(Saved entries)
»»

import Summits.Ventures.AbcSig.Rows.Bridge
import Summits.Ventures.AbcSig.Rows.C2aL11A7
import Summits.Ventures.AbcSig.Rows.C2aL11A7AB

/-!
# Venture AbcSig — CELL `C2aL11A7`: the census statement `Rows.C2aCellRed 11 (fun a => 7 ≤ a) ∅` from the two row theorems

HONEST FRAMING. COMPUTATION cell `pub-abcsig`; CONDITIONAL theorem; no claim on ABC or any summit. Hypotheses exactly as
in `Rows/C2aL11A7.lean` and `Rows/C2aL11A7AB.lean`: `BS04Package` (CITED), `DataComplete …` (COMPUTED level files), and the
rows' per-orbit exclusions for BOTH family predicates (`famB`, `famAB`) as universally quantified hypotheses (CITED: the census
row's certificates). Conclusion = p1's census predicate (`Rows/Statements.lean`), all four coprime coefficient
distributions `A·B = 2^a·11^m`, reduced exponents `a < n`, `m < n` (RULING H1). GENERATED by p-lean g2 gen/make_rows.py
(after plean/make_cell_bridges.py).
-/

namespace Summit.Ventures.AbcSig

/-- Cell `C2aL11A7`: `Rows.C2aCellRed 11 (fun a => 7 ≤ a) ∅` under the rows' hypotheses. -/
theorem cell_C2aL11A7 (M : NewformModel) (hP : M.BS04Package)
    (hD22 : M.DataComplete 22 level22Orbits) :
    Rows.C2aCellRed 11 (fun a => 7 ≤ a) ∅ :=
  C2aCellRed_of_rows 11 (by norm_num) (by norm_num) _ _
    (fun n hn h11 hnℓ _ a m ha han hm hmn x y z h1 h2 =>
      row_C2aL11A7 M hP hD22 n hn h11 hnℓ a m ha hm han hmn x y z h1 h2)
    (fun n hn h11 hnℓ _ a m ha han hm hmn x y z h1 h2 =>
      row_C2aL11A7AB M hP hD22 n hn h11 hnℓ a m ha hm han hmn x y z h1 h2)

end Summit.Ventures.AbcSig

««
»»

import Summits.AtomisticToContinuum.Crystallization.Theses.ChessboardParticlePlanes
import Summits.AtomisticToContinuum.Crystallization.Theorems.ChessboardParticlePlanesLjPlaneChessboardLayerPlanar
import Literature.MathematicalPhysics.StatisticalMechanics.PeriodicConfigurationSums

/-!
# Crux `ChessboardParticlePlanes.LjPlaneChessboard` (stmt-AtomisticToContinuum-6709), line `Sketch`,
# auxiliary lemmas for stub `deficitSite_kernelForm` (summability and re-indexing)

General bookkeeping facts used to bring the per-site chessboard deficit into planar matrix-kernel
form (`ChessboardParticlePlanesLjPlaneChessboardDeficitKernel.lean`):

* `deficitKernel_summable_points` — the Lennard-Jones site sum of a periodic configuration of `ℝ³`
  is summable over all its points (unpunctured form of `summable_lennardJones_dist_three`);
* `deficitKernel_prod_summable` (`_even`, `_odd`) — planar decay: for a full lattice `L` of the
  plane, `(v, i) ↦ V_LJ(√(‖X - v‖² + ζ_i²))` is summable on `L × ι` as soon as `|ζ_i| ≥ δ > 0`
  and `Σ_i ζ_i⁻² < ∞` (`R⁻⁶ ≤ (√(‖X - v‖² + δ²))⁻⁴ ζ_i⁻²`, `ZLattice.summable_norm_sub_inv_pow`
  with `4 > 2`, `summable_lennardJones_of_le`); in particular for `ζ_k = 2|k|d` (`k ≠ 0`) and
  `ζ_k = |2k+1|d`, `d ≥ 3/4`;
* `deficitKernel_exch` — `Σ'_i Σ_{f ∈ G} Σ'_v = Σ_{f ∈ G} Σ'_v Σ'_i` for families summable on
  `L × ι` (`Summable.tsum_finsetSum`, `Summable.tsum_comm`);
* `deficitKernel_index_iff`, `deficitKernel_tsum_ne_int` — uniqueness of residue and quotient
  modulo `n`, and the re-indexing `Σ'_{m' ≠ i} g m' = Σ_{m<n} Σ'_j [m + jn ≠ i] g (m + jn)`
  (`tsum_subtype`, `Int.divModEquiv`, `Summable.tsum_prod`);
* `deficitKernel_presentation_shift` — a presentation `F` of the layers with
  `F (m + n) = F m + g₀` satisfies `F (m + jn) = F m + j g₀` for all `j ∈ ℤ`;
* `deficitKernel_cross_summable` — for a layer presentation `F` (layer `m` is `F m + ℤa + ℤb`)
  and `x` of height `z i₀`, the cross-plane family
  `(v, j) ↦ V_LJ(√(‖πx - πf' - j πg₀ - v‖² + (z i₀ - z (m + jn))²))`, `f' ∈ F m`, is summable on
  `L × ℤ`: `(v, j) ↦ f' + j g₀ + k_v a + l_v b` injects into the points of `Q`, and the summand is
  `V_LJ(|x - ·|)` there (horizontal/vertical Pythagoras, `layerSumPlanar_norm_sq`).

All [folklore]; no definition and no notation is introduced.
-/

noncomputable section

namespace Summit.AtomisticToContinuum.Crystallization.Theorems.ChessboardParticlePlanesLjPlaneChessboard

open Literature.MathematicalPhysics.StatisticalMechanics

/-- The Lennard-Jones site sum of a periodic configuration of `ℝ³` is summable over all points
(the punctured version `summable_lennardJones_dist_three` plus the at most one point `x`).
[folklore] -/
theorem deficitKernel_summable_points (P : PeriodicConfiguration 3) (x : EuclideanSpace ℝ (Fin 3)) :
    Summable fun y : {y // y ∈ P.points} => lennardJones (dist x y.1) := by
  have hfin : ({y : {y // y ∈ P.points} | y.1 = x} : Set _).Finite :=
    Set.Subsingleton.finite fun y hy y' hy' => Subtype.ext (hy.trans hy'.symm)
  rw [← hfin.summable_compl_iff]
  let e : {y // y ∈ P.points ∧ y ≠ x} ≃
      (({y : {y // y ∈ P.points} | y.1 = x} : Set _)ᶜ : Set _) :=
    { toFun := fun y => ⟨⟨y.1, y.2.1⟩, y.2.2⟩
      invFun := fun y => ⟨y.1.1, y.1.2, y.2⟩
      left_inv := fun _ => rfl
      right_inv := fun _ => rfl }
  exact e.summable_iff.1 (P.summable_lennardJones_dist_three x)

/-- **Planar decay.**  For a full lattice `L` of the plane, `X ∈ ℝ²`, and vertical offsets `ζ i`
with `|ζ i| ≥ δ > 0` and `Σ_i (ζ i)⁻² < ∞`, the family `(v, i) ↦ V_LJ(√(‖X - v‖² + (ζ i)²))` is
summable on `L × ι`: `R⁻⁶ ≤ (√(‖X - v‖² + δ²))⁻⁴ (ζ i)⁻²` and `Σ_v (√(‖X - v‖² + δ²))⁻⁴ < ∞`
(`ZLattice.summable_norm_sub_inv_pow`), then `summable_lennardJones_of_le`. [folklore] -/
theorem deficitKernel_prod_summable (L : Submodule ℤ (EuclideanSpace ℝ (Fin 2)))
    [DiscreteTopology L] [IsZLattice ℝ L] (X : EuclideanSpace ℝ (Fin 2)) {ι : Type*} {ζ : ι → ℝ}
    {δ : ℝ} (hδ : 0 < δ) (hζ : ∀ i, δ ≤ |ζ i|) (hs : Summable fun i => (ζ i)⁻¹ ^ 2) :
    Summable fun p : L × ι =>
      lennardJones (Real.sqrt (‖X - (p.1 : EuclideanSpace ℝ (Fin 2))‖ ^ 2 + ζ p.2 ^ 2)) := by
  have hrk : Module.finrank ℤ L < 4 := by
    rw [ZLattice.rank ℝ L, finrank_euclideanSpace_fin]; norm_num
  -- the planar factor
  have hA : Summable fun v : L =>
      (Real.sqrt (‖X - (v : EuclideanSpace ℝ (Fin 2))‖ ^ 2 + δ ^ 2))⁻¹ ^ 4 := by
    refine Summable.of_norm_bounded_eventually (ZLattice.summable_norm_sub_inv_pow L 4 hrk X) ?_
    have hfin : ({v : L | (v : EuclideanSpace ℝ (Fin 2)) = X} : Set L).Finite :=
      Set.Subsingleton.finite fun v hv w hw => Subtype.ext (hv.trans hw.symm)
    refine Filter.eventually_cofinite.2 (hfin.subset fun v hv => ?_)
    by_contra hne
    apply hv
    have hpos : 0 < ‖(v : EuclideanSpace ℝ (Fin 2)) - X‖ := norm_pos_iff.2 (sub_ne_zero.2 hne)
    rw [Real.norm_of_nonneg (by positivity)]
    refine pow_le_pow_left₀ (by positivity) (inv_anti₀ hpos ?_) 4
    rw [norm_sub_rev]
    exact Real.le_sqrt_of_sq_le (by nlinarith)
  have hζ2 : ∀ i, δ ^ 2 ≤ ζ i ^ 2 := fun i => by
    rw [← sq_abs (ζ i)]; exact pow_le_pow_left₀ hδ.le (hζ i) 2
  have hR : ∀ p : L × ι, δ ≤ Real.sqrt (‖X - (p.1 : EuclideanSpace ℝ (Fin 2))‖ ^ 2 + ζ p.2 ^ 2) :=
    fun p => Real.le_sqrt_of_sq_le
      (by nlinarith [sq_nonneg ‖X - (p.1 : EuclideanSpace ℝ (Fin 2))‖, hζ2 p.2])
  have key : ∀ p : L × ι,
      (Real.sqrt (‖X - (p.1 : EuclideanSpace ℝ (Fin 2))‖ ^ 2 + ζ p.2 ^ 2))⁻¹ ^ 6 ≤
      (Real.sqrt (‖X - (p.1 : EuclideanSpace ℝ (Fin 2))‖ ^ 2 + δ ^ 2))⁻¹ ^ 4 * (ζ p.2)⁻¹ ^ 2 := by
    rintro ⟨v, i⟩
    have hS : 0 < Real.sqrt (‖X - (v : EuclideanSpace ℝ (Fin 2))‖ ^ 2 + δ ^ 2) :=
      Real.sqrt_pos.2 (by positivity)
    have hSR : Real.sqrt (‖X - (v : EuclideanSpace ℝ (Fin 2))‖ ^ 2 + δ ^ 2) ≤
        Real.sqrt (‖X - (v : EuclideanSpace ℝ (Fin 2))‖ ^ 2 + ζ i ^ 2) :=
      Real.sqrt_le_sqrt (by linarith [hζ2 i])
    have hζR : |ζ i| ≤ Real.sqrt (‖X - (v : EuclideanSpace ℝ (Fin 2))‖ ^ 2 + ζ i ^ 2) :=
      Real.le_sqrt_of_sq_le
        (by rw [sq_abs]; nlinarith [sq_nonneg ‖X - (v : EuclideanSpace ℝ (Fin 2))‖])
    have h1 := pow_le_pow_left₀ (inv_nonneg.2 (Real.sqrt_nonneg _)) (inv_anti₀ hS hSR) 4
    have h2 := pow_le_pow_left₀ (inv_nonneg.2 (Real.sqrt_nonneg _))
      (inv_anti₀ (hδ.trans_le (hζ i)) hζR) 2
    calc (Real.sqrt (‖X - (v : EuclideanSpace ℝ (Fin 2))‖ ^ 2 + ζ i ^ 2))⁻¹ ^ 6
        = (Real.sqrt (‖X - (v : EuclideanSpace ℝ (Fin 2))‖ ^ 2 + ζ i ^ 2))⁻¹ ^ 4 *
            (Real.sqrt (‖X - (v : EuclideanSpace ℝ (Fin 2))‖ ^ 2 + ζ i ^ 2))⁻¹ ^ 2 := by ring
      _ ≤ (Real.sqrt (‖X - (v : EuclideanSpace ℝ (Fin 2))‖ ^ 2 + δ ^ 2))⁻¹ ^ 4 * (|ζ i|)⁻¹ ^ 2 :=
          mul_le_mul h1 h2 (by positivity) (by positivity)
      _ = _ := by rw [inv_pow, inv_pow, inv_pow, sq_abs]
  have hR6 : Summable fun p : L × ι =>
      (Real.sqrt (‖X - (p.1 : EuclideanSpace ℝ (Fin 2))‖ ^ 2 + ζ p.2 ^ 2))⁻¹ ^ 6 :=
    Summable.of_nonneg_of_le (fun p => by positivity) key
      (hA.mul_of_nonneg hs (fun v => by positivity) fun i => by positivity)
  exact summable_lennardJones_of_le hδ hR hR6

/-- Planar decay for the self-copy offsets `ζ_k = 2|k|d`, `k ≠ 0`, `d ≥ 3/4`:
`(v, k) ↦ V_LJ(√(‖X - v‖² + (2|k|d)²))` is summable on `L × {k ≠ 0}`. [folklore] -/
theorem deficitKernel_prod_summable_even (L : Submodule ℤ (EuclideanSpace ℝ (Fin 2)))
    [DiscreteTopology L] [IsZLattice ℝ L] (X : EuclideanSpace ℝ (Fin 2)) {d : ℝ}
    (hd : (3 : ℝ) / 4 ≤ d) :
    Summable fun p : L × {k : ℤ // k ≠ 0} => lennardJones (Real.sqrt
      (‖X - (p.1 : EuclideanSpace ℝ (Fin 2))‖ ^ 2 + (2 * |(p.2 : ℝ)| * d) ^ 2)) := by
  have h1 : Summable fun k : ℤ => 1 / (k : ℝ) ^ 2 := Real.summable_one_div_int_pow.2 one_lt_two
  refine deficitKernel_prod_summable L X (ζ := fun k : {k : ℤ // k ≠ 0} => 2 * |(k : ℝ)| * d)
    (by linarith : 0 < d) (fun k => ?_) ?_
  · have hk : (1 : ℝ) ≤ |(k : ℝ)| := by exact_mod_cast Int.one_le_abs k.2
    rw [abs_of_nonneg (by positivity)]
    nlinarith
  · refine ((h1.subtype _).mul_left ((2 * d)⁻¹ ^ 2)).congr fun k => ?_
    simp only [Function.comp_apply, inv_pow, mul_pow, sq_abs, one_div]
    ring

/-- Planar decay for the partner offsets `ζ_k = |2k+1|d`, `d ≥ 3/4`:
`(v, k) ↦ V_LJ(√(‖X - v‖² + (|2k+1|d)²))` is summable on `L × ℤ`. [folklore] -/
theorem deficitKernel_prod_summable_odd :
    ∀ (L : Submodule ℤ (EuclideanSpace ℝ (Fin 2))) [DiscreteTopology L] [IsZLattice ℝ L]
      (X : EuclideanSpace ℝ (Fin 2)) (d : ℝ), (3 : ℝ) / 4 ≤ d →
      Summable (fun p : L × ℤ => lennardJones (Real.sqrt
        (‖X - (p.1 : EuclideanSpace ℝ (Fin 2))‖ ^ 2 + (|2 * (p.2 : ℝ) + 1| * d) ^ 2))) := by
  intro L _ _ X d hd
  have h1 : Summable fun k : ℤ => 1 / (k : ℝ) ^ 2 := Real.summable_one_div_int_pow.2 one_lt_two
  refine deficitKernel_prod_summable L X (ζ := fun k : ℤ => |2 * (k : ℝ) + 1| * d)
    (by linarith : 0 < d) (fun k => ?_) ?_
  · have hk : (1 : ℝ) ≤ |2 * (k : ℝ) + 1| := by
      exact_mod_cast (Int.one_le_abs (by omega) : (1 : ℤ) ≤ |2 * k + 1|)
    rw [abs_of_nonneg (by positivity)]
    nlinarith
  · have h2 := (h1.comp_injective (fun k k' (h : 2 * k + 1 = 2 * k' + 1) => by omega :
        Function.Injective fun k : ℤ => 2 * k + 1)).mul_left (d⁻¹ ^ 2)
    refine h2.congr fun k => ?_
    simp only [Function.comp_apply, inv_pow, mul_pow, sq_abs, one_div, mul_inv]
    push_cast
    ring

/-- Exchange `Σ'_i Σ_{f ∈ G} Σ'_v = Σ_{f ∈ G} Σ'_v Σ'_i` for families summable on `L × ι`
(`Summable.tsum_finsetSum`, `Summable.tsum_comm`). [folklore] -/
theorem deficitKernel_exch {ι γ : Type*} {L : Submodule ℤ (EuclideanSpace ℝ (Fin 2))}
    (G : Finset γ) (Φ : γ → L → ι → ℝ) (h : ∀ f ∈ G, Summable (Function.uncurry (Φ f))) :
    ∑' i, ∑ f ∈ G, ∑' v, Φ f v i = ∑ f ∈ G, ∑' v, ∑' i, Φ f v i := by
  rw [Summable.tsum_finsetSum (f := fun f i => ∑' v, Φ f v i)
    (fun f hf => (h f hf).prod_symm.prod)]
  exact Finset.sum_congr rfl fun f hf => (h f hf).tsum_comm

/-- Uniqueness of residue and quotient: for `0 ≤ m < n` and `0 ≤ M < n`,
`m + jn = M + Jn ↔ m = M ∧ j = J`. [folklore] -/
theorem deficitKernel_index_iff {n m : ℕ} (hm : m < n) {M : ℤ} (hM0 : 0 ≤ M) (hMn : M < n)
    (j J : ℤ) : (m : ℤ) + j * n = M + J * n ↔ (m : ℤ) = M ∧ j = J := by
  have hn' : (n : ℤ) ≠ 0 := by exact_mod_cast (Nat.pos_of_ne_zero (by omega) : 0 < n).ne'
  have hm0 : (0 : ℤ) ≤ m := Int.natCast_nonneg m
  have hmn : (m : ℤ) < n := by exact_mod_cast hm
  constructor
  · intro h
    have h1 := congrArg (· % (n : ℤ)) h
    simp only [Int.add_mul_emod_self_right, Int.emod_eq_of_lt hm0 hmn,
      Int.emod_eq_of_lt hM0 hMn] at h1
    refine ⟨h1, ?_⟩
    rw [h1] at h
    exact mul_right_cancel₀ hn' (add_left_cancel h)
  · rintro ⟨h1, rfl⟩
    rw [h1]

««

__WHAT YOU NEED TO DO__: Only the lines above starting at the one containing "for the self-copy" and ending at the one containing "intro L _ _ X d hd", both included, are to be returned, exactly as they read.

__SOLUTION TO THIS EXERCISE__:
/-- Planar decay for the self-copy offsets `ζ_k = 2|k|d`, `k ≠ 0`, `d ≥ 3/4`:
`(v, k) ↦ V_LJ(√(‖X - v‖² + (2|k|d)²))` is summable on `L × {k ≠ 0}`. [folklore] -/
theorem deficitKernel_prod_summable_even (L : Submodule ℤ (EuclideanSpace ℝ (Fin 2)))
    [DiscreteTopology L] [IsZLattice ℝ L] (X : EuclideanSpace ℝ (Fin 2)) {d : ℝ}
    (hd : (3 : ℝ) / 4 ≤ d) :
    Summable fun p : L × {k : ℤ // k ≠ 0} => lennardJones (Real.sqrt
      (‖X - (p.1 : EuclideanSpace ℝ (Fin 2))‖ ^ 2 + (2 * |(p.2 : ℝ)| * d) ^ 2)) := by
  have h1 : Summable fun k : ℤ => 1 / (k : ℝ) ^ 2 := Real.summable_one_div_int_pow.2 one_lt_two
  refine deficitKernel_prod_summable L X (ζ := fun k : {k : ℤ // k ≠ 0} => 2 * |(k : ℝ)| * d)
    (by linarith : 0 < d) (fun k => ?_) ?_
  · have hk : (1 : ℝ) ≤ |(k : ℝ)| := by exact_mod_cast Int.one_le_abs k.2
    rw [abs_of_nonneg (by positivity)]
    nlinarith
  · refine ((h1.subtype _).mul_left ((2 * d)⁻¹ ^ 2)).congr fun k => ?_
    simp only [Function.comp_apply, inv_pow, mul_pow, sq_abs, one_div]
    ring

/-- Planar decay for the partner offsets `ζ_k = |2k+1|d`, `d ≥ 3/4`:
`(v, k) ↦ V_LJ(√(‖X - v‖² + (|2k+1|d)²))` is summable on `L × ℤ`. [folklore] -/
theorem deficitKernel_prod_summable_odd :
    ∀ (L : Submodule ℤ (EuclideanSpace ℝ (Fin 2))) [DiscreteTopology L] [IsZLattice ℝ L]
      (X : EuclideanSpace ℝ (Fin 2)) (d : ℝ), (3 : ℝ) / 4 ≤ d →
      Summable (fun p : L × ℤ => lennardJones (Real.sqrt
        (‖X - (p.1 : EuclideanSpace ℝ (Fin 2))‖ ^ 2 + (|2 * (p.2 : ℝ) + 1| * d) ^ 2))) := by
  intro L _ _ X d hd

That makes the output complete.